Qualifications for Serving God (Doctrine and Covenants 4:5-6)

I have had the opportunity in the past to serve in a few “leadership” positions in the church (Young Women’s Presidency, mostly). Every time I have served in these capacities, I have always learned a lot. Recently, I have had experiences that have made me think a lot about church government – especially leadership.

I have to admit, there have been times that I’ve been frustrated. Sometimes I think that we want to treat the church like a business. I can see why – the organization lends itself to a business mind. There is a clear structure and hierarchy. However, this doesn’t mean it is a business. People aren’t called to serve because of their leadership skills. Women aren’t called to be Visiting Teaching Supervisors because they know how to get results. In the church, we don’t hand in resumes and expect to be put into positions based on our education and experience.

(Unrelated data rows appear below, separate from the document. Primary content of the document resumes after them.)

/-- **`Hμ` ON CURVES WITH `Δ < 0` FROM (DI)_{Δ<0}** — p629612's `symbolMu_of_depletionInjective` with the binder `E.Δ < 0` threaded
through hypothesis and conclusion (image of `ρ̄_{E,2}` = `S₃`, the case in which the mod-`2` Manin character is non-Eisenstein and
Ihara-type injectivity is available: `not_isEisensteinEigensystem_two_of_Δ_neg`). Same proof: the mod-`2` Manin character
`χ̄_f = (2re{∞,·∞}_f/Ω⁺_f mod 2)` is additive, through the period functionals and not `ψ∘d` (`SignedMuAtTwo.not_factorsThroughLowerRight`);
at the `γ` given by (DI), `Ψ^{S₀}(γx) − Ψ^{S₀}(x)` has norm `2` (`(2∏q_v²)·` it is an odd integer), all values have norm `≤ 2`, so one
of the two points carries norm `2`; `‖ϖ‖₂ = 1`. BSD is not proved by this. [cite: GreenbergVatsal2000, §3 (13) and Remark 3.4]
[cite: Ribet1984ICM, Thm. 4.1] [cite: CremonaAlgorithms1997, §2.4, §2.8] -/
theorem symbolMu_negDisc_of_depletionInjective (h2 : realPeriodRat_eq_unit_mul_plusPeriod_two)
    (hDI : ∀ (E : WeierstrassCurve ℚ) [E.IsElliptic] [E.IsGloballyMinimal], GoodSS E 2 → E.frobeniusTrace 2 = 0 →
      E.Δ < 0 → ∀ [NeZero (E.conductorNorm ℤ)] (S₀ : Finset (HeightOneSpectrum (𝓞 ℚ))), (∀ v ∈ S₀, ((2 : ℕ) : 𝓞 ℚ) ∉ v.asIdeal) →
      ∀ χ : Gamma0 (E.conductorNorm ℤ) → ZMod 2,
        (∀ γ δ : Gamma0 (E.conductorNorm ℤ), χ (γ * δ) = χ γ + χ δ) →
        (∀ γ δ : Gamma0 (E.conductorNorm ℤ),
          periodFunctional (E.conductorNorm ℤ) γ = periodFunctional (E.conductorNorm ℤ) δ → χ γ = χ δ) →
        (¬ ∃ ψ : ZMod (E.conductorNorm ℤ) → ZMod 2,
            (∀ x y : ZMod (E.conductorNorm ℤ), IsUnit x → IsUnit y → ψ (x * y) = ψ x + ψ y) ∧
            ∀ γ : Gamma0 (E.conductorNorm ℤ), χ γ = ψ ((((γ : SL(2, ℤ)) 1 1 : ℤ) : ZMod (E.conductorNorm ℤ)))) →
        ∃ γ : Gamma0 (E.conductorNorm ℤ * ∏ v : S₀, Rat.HeightOneSpectrum.natGenerator (v : HeightOneSpectrum (𝓞 ℚ)) ^ 2),
          (∑ k ∈ Fintype.piFinset (fun _ : S₀ ↦ Finset.range 3),
            if h : E.conductorNorm ℤ * ∏ v : S₀, Rat.HeightOneSpectrum.natGenerator (v : HeightOneSpectrum (𝓞 ℚ)) ^ (k v) ∣
                E.conductorNorm ℤ * ∏ v : S₀, Rat.HeightOneSpectrum.natGenerator (v : HeightOneSpectrum (𝓞 ℚ)) ^ 2 then
              (∏ v : S₀, ((E.localPolynomialAt (v : HeightOneSpectrum (𝓞 ℚ))).map (Int.castRingHom (ZMod 2))).coeff (k v)) *
                χ (Gamma0.degeneracyConjElt h γ)
            else 0) ≠ 0) :
    ∀ (E : WeierstrassCurve ℚ) [E.IsElliptic] [E.IsGloballyMinimal], GoodSS E 2 → E.frobeniusTrace 2 = 0 →
      E.Δ < 0 → ∀ [NeZero (E.conductorNorm ℤ)] (f : CuspForm (Gamma0 (E.conductorNorm ℤ)) 2), IsNewformOf E f →
      ∀ (ϖ : ℚ), (ϖ : ℝ) * E.realPeriodRat = plusPeriod f →
      ∀ (S₀ : Finset (HeightOneSpectrum (𝓞 ℚ))), (∀ v ∈ S₀, ((2 : ℕ) : 𝓞 ℚ) ∉ v.asIdeal) →
        (∀ v : HeightOneSpectrum (𝓞 ℚ), ¬ E.HasGoodReductionAt v → v ∈ S₀) →
      ∃ x₀ : ℚ, (∀ r : ℚ, ‖(∑ k ∈ Fintype.piFinset (fun _ : S₀ ↦ Finset.range 3), (∏ v : S₀, ((E.localPolynomialAt (v : HeightOneSpectrum (𝓞 ℚ))).map (Int.castRingHom (PadicAlgCl 2))).coeff (k v) * ((Rat.HeightOneSpectrum.natGenerator (v : HeightOneSpectrum (𝓞 ℚ)) : PadicAlgCl 2)⁻¹) ^ (k v)) * algebraMap ℚ (PadicAlgCl 2) (ratPlusSymbol f (r * ((∏ v : S₀, Rat.HeightOneSpectrum.natGenerator (v : HeightOneSpectrum (𝓞 ℚ)) ^ (k v) : ℕ) : ℚ))))‖ ≤ ‖(∑ k ∈ Fintype.piFinset (fun _ : S₀ ↦ Finset.range 3), (∏ v : S₀, ((E.localPolynomialAt (v : HeightOneSpectrum (𝓞 ℚ))).map (Int.castRingHom (PadicAlgCl 2))).coeff (k v) * ((Rat.HeightOneSpectrum.natGenerator (v : HeightOneSpectrum (𝓞 ℚ)) : PadicAlgCl 2)⁻¹) ^ (k v)) * algebraMap ℚ (PadicAlgCl 2) (ratPlusSymbol f (x₀ * ((∏ v : S₀, Rat.HeightOneSpectrum.natGenerator (v : HeightOneSpectrum (𝓞 ℚ)) ^ (k v) : ℕ) : ℚ))))‖) ∧
        ‖algebraMap ℚ (PadicAlgCl 2) (2 * ϖ) * (∑ k ∈ Fintype.piFinset (fun _ : S₀ ↦ Finset.range 3), (∏ v : S₀, ((E.localPolynomialAt (v : HeightOneSpectrum (𝓞 ℚ))).map (Int.castRingHom (PadicAlgCl 2))).coeff (k v) * ((Rat.HeightOneSpectrum.natGenerator (v : HeightOneSpectrum (𝓞 ℚ)) : PadicAlgCl 2)⁻¹) ^ (k v)) * algebraMap ℚ (PadicAlgCl 2) (ratPlusSymbol f (x₀ * ((∏ v : S₀, Rat.HeightOneSpectrum.natGenerator (v : HeightOneSpectrum (𝓞 ℚ)) ^ (k v) : ℕ) : ℚ))))‖ = 1 := by
  intro E _ _ hss ha hΔE _ f hf ϖ hϖ S₀ hS2 _
  have hf0 : IsNewform0 f := hf.1
  have hQ : coeffField f = ⊥ := hf.coeffField_eq_bot
  have hΩ : plusPeriod f ≠ 0 := (IsNewform0.plusPeriod_pos_holds hf0 hQ).ne'
  have h2N : ¬ 2 ∣ E.conductorNorm ℤ := SignedMuAtTwo.not_two_dvd_conductorNorm_of_goodSS hss
  have hT : heckeT (Gamma0 (E.conductorNorm ℤ)) 2 2 f = ((0 : ℤ) : ℂ) • f :=
    SignedMuAtTwo.heckeT_two_eq_zero_smul_of_isNewformOf hf hss ha
  -- the doubled plus periods `m δ`: the mod-2 Manin character is `(m δ) mod 2`
  choose m hm using SignedMuAtTwo.exists_int_re_cuspSymbol_eq f hΩ
  have hmul : ∀ γ δ : Gamma0 (E.conductorNorm ℤ), m (γ * δ) = m γ + m δ := by
    intro γ δ
    apply SignedMuAtTwo.int_eq_of_mul_plusPeriod_half_eq f hΩ
    have h := congrArg Complex.re (cuspSymbol_mul_holds f γ δ)
    rw [Complex.add_re, hm, hm, hm] at h
    rw [h]; push_cast; ring
  have hfac : ∀ γ δ : Gamma0 (E.conductorNorm ℤ),
      periodFunctional (E.conductorNorm ℤ) γ = periodFunctional (E.conductorNorm ℤ) δ → m γ = m δ := by
    intro γ δ h
    apply SignedMuAtTwo.int_eq_of_mul_plusPeriod_half_eq f hΩ
    rw [← hm, ← hm, ← periodFunctional_apply (E.conductorNorm ℤ) γ f, ← periodFunctional_apply (E.conductorNorm ℤ) δ f, h]
  have hnE : ¬ ∃ ψ : ZMod (E.conductorNorm ℤ) → ZMod 2,
      (∀ x y : ZMod (E.conductorNorm ℤ), IsUnit x → IsUnit y → ψ (x * y) = ψ x + ψ y) ∧
      ∀ γ : Gamma0 (E.conductorNorm ℤ), ((m γ : ℤ) : ZMod 2) = ψ ((((γ : SL(2, ℤ)) 1 1 : ℤ) : ZMod (E.conductorNorm ℤ))) := by
    rintro ⟨ψ, hψ, hχψ⟩
    refine SignedMuAtTwo.not_factorsThroughLowerRight f hΩ Nat.prime_two h2N hT (by decide) ψ hψ fun γ n hn ↦ ?_
    have : n = m γ := SignedMuAtTwo.int_eq_of_mul_plusPeriod_half_eq f hΩ (by rw [← hn, hm])
    rw [this]
    exact hχψ γ
  -- (DI) at the mod-2 Manin character
  obtain ⟨γ, hγ⟩ := hDI E hss ha hΔE S₀ hS2 (fun δ ↦ ((m δ : ℤ) : ZMod 2))
    (fun γ δ ↦ by simp only [hmul]; push_cast; rfl) (fun γ δ h ↦ by simp only [hfac γ δ h]) hnE
  -- the integers `μ k = m(δ_k)` along the conjugates `δ_k = diag(t_k,1)γdiag(t_k,1)⁻¹`
  set μ : (S₀ → ℕ) → ℤ := fun k ↦
    if h : E.conductorNorm ℤ * ∏ v : S₀, Rat.HeightOneSpectrum.natGenerator (v : HeightOneSpectrum (𝓞 ℚ)) ^ (k v) ∣
        E.conductorNorm ℤ * ∏ v : S₀, Rat.HeightOneSpectrum.natGenerator (v : HeightOneSpectrum (𝓞 ℚ)) ^ 2 then
      m (Gamma0.degeneracyConjElt h γ) else 0 with hμdef
  have hμ : ∀ (k : S₀ → ℕ) (hk : k ∈ Fintype.piFinset fun _ : S₀ ↦ Finset.range 3),
      μ k = m (Gamma0.degeneracyConjElt (mul_prod_pow_dvd_mul_prod_sq S₀ hk) γ) := by
    intro k hk
    simp only [hμdef, dif_pos (mul_prod_pow_dvd_mul_prod_sq S₀ hk)]
  have hμm : ∀ (k : S₀ → ℕ) (hk : k ∈ Fintype.piFinset fun _ : S₀ ↦ Finset.range 3),
      (cuspSymbol f (Gamma0.degeneracyConjElt (mul_prod_pow_dvd_mul_prod_sq S₀ hk) γ)).re = μ k * (plusPeriod f / 2) := by
    intro k hk
    rw [hμ k hk]
    exact hm _
  -- the (DI) sum is the class mod 2 of the integer `R`
  have hγ' : (∑ k ∈ Fintype.piFinset (fun _ : S₀ ↦ Finset.range 3),
      (∏ v : S₀, ((E.localPolynomialAt (v : HeightOneSpectrum (𝓞 ℚ))).map (Int.castRingHom (ZMod 2))).coeff (k v)) *
        ((μ k : ℤ) : ZMod 2)) ≠ 0 := by
    refine fun h0 ↦ hγ ?_
    rw [← h0]
    refine Finset.sum_congr rfl fun k hk ↦ ?_
    rw [dif_pos (mul_prod_pow_dvd_mul_prod_sq S₀ hk), hμ k hk]
  have hR2 := (intCast_sum_depletionCoeff_mul_zmod_two E S₀ hS2 μ).trans_ne hγ'
  have hRodd := odd_of_intCast_zmod_two_ne_zero hR2
  have hR1 := norm_intCast_padicAlgCl_two_eq_one_of_odd hRodd
  -- `c(γ) ≠ 0` (otherwise every `δ_k` is upper triangular and every `m(δ_k) = 0`)
  have hc : (γ : SL(2, ℤ)) 1 0 ≠ 0 := by
    intro h0
    apply hγ'
    refine Finset.sum_eq_zero fun k hk ↦ ?_
    have hμ0 : μ k = 0 := by
      rw [hμ k hk]
      apply SignedMuAtTwo.int_eq_of_mul_plusPeriod_half_eq f hΩ
      rw [← hm]
      have : cuspSymbol f (Gamma0.degeneracyConjElt (mul_prod_pow_dvd_mul_prod_sq S₀ hk) γ) = 0 := by
        unfold cuspSymbol
        rw [if_pos]
        rw [Gamma0.degeneracyConjElt_apply_one_zero, h0, Int.zero_ediv]
      rw [this, Complex.zero_re]
      push_cast
      ring
    rw [hμ0]
    push_cast
    ring
  -- a point `x` with `cx + d ≠ 0`
  obtain ⟨x, hx⟩ : ∃ x : ℚ, ((γ : SL(2, ℤ)) 1 0 : ℚ) * x + ((γ : SL(2, ℤ)) 1 1 : ℚ) ≠ 0 := by
    by_cases hd : (γ : SL(2, ℤ)) 1 1 = 0
    · refine ⟨1, ?_⟩
      rw [hd, mul_one, Int.cast_zero, add_zero]
      exact_mod_cast hc
    · refine ⟨0, ?_⟩
      rw [mul_zero, zero_add]
      exact_mod_cast hd
  -- every depleted value has norm `≤ 2`
  have hbound := fun r : ℚ ↦ norm_depletedCurveSymbol_le_of_forall_le E f S₀ hS2
    (fun r ↦ norm_ratPlusSymbol_le_two hf hss ha r) r
  -- the difference along `γ` has norm `2`
  have hdiff := depletedTable_gamma0_smul E f S₀ hf0 hQ γ hc x hx μ hμm
  have hB := two_mul_prod_sq_mul_sum_depletionCoeff_eq_intCast E S₀ μ
  have hQn : ‖((2 * ∏ v : S₀, Rat.HeightOneSpectrum.natGenerator (v : HeightOneSpectrum (𝓞 ℚ)) ^ 2 : ℕ) : PadicAlgCl 2)‖ = 2⁻¹ := by
    push_cast
    rw [norm_mul, ResidualThetaLayer.norm_two_padicAlgCl, norm_prod, Finset.prod_eq_one, mul_one]
    intro v _
    rw [norm_pow, norm_natCast_padicAlgCl_two_eq_one (not_two_dvd_natGenerator (hS2 v v.2)), one_pow]
  have hSn := norm_eq_two_of_mul_eq hB hQn hR1
  have hge := two_le_norm_or_of_eq_add hdiff hSn
  -- `‖ϖ‖₂ = 1`
  have hϖ1 : ‖algebraMap ℚ (PadicAlgCl 2) ϖ‖ = 1 := by
    rw [norm_algebraMap_rat_eq_norm_ratCast_padic]
    exact norm_ratCast_periodRatio_eq_one_two h2 E hss hf hϖ
  rcases hge with h | h
  · refine ⟨((((γ : SL(2, ℤ)) 0 0 : ℚ) * x + ((γ : SL(2, ℤ)) 0 1 : ℚ)) /
      (((γ : SL(2, ℤ)) 1 0 : ℚ) * x + ((γ : SL(2, ℤ)) 1 1 : ℚ))), fun r ↦ (hbound r).trans h, ?_⟩
    rw [norm_mul, le_antisymm (hbound _) h, map_mul, norm_mul, hϖ1, map_ofNat, ResidualThetaLayer.norm_two_padicAlgCl]
    norm_num
  · refine ⟨x, fun r ↦ (hbound r).trans h, ?_⟩
    rw [norm_mul, le_antisymm (hbound _) h, map_mul, norm_mul, hϖ1, map_ofNat, ResidualThetaLayer.norm_two_padicAlgCl]
    norm_num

That being said, the Lord has stated a list of qualifications for those who are to be called to serve:

“And faith, hope, charity and love, with an eye single to the glory of God, qualify him for the work.

Remember faith, virtue, knowledge, temperance, patience, brotherly kindness, godliness, charity, humility, diligence.” – Doctrine and Covenants 4:5-6

If we want to serve God, then we must do what we can to qualify for His work, but his list of qualifications are not the same kind that we would learn about in a business class. In order to qualify, we need to become saints.

Knowing this information brings me a lot of peace. It helps me to remember that I can sustain leaders who may not be great at leadership. Instead, they may be great saints. While some leaders may not be great at time management or communicating schedules, they may be great at what really matters: like faith, hope, or charity.

Above all, I feel like understanding these qualifications will help me in all of the ways that I serve the Lord – both in my callings at church, and in my life-long calling as mother. As I look through the list, I can only imagine how much better my service would be if I could do a better job cultivating these traits.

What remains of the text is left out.